Collected data
----

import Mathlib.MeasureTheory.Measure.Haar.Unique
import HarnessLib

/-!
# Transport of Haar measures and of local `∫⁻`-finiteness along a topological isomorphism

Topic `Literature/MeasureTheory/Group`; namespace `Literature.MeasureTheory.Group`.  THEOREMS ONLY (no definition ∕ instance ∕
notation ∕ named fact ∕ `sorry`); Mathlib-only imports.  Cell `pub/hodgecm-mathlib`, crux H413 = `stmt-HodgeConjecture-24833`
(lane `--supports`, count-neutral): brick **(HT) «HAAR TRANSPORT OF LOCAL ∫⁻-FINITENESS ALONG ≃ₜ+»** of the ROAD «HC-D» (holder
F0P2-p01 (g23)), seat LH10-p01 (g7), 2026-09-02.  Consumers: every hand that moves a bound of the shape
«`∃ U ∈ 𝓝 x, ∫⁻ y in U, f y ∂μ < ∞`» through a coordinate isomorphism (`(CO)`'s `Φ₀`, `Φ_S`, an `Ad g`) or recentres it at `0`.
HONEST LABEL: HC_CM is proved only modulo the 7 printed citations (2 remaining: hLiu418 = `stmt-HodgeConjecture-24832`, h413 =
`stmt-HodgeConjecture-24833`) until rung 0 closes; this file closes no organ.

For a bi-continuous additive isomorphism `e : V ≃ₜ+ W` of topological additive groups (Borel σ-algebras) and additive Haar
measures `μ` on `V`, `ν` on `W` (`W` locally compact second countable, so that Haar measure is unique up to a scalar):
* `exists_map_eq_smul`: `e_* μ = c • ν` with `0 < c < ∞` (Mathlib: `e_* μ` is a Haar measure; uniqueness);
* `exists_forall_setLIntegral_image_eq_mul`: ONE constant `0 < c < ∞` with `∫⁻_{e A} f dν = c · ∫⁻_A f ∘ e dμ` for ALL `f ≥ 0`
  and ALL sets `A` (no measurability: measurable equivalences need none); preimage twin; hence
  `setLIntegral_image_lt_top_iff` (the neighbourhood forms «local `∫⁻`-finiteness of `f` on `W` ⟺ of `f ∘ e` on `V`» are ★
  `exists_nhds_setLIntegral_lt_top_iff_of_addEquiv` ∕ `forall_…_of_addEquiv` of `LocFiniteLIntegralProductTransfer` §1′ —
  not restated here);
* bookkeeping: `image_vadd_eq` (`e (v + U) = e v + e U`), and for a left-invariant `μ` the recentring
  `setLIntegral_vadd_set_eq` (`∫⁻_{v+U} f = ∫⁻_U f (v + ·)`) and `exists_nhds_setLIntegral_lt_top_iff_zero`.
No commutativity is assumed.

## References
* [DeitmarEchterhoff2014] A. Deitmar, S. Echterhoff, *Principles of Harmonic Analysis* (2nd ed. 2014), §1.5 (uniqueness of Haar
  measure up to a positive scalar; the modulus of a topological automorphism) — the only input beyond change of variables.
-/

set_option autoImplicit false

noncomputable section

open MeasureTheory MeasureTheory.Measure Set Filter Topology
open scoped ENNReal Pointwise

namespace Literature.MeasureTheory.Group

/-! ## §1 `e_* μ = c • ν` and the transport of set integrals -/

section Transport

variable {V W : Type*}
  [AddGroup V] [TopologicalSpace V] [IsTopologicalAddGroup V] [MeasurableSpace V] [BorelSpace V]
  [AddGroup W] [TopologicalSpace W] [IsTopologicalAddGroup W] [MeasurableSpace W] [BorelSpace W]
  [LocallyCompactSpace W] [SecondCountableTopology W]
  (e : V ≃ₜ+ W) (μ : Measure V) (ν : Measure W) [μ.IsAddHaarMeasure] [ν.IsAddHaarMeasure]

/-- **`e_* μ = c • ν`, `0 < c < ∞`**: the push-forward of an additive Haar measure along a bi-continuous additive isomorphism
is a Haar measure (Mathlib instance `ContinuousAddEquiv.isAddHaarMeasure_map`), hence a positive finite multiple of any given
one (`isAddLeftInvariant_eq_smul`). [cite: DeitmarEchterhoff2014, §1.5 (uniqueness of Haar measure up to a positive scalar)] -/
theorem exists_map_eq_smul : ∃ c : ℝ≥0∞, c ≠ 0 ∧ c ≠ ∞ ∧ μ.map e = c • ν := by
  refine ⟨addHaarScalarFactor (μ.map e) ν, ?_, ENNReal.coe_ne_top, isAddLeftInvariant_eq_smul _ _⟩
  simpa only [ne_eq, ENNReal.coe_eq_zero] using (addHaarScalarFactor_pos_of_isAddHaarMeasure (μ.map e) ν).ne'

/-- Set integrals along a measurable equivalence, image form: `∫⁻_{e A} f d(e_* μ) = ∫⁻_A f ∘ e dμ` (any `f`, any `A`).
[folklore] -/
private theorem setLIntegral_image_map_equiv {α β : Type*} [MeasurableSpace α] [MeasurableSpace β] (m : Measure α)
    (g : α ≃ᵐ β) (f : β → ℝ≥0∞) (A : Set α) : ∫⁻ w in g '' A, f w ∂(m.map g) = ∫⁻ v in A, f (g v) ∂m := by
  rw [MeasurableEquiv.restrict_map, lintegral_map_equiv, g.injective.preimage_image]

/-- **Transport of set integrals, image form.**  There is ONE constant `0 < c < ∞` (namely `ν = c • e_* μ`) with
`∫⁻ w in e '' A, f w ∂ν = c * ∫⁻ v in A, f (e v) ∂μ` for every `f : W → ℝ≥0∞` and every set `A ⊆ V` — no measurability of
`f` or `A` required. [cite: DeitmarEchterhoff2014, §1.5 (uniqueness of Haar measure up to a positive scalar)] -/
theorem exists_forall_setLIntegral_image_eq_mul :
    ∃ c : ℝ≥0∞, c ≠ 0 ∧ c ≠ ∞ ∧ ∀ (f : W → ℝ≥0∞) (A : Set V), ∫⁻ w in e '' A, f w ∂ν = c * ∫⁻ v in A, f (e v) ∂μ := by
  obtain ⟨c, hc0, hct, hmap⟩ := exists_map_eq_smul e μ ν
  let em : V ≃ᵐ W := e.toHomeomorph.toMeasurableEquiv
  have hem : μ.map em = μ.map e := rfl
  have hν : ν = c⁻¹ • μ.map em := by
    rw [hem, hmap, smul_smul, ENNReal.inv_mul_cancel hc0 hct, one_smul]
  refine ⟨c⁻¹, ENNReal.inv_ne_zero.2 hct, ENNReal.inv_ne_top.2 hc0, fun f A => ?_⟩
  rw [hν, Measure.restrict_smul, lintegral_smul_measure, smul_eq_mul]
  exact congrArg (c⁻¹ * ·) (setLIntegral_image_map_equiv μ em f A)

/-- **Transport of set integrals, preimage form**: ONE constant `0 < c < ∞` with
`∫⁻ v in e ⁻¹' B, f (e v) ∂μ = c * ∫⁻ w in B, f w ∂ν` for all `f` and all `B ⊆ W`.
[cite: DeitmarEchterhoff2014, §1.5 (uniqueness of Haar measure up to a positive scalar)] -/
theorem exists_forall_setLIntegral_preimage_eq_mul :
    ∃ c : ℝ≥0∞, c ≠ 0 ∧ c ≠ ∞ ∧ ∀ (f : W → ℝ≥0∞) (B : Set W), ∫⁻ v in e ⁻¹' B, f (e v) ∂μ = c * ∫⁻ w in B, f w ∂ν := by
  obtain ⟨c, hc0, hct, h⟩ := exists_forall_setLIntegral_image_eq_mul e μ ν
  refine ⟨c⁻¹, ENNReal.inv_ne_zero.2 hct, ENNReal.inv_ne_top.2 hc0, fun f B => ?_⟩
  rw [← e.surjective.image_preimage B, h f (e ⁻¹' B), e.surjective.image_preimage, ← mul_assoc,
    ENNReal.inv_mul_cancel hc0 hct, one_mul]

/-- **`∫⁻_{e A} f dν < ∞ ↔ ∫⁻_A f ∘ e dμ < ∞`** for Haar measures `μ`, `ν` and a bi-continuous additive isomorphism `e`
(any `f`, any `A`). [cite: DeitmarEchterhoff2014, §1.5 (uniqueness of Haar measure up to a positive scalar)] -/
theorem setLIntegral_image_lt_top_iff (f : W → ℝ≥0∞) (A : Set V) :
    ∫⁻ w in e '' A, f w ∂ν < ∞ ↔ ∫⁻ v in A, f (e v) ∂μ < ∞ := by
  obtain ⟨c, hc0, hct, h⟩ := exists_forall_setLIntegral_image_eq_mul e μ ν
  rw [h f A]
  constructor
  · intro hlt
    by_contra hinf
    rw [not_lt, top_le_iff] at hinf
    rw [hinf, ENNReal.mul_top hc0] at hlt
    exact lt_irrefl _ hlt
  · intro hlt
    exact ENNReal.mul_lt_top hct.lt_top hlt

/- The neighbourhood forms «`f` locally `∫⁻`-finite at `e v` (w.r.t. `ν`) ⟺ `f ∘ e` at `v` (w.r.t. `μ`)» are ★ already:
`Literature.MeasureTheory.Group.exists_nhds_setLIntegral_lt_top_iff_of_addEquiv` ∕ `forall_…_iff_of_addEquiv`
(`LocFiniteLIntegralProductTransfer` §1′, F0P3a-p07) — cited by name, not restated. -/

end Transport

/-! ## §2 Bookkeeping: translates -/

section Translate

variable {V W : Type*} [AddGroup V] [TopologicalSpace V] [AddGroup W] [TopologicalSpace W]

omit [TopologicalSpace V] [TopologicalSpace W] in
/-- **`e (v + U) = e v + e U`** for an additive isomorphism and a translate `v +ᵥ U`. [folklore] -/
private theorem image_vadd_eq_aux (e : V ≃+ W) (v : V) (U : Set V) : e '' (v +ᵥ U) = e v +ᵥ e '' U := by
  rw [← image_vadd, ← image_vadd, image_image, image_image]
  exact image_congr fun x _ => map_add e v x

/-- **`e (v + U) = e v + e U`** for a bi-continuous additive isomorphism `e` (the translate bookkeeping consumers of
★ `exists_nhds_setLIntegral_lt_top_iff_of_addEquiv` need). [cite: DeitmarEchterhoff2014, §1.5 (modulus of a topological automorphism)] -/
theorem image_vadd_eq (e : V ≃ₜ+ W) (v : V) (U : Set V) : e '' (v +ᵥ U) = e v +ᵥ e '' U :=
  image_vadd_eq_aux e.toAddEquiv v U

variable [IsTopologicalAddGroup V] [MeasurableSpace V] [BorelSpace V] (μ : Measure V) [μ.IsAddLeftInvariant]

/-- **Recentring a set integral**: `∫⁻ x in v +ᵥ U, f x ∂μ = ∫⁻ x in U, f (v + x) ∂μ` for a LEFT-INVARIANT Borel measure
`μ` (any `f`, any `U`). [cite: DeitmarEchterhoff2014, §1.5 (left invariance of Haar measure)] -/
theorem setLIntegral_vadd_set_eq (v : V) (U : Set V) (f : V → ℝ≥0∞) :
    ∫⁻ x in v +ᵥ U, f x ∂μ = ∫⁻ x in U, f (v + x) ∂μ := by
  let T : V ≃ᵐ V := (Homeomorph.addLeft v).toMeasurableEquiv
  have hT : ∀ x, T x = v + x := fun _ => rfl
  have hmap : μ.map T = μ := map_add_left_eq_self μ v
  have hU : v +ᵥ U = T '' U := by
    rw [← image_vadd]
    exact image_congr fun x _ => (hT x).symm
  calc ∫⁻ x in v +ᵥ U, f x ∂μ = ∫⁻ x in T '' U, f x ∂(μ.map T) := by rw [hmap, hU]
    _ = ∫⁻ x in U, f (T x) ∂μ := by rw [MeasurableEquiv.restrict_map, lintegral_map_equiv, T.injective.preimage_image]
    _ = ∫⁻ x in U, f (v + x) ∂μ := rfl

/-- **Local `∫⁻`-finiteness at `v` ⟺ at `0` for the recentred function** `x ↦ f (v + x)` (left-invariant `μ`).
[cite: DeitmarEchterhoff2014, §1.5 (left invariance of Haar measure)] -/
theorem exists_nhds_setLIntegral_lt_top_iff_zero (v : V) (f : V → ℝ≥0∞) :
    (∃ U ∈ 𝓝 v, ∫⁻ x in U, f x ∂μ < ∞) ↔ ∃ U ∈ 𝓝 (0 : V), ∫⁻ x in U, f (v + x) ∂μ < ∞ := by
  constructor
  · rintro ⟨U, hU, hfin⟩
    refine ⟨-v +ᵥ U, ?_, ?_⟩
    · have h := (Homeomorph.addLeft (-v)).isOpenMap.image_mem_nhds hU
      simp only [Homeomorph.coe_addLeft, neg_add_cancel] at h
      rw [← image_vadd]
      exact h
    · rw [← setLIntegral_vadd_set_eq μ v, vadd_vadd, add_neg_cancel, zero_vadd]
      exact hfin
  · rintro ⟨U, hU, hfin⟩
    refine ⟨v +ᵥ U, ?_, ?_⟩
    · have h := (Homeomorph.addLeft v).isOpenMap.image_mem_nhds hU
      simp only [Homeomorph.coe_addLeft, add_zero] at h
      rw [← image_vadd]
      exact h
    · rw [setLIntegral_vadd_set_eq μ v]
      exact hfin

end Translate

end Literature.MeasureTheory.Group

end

----

■ **Required work**
Note each line above that contains "instance" and copy it out.

■ **Result below**
Topic `Literature/MeasureTheory/Group`; namespace `Literature.MeasureTheory.Group`.  THEOREMS ONLY (no definition ∕ instance ∕
is a Haar measure (Mathlib instance `ContinuousAddEquiv.isAddHaarMeasure_map`), hence a positive finite multiple of any given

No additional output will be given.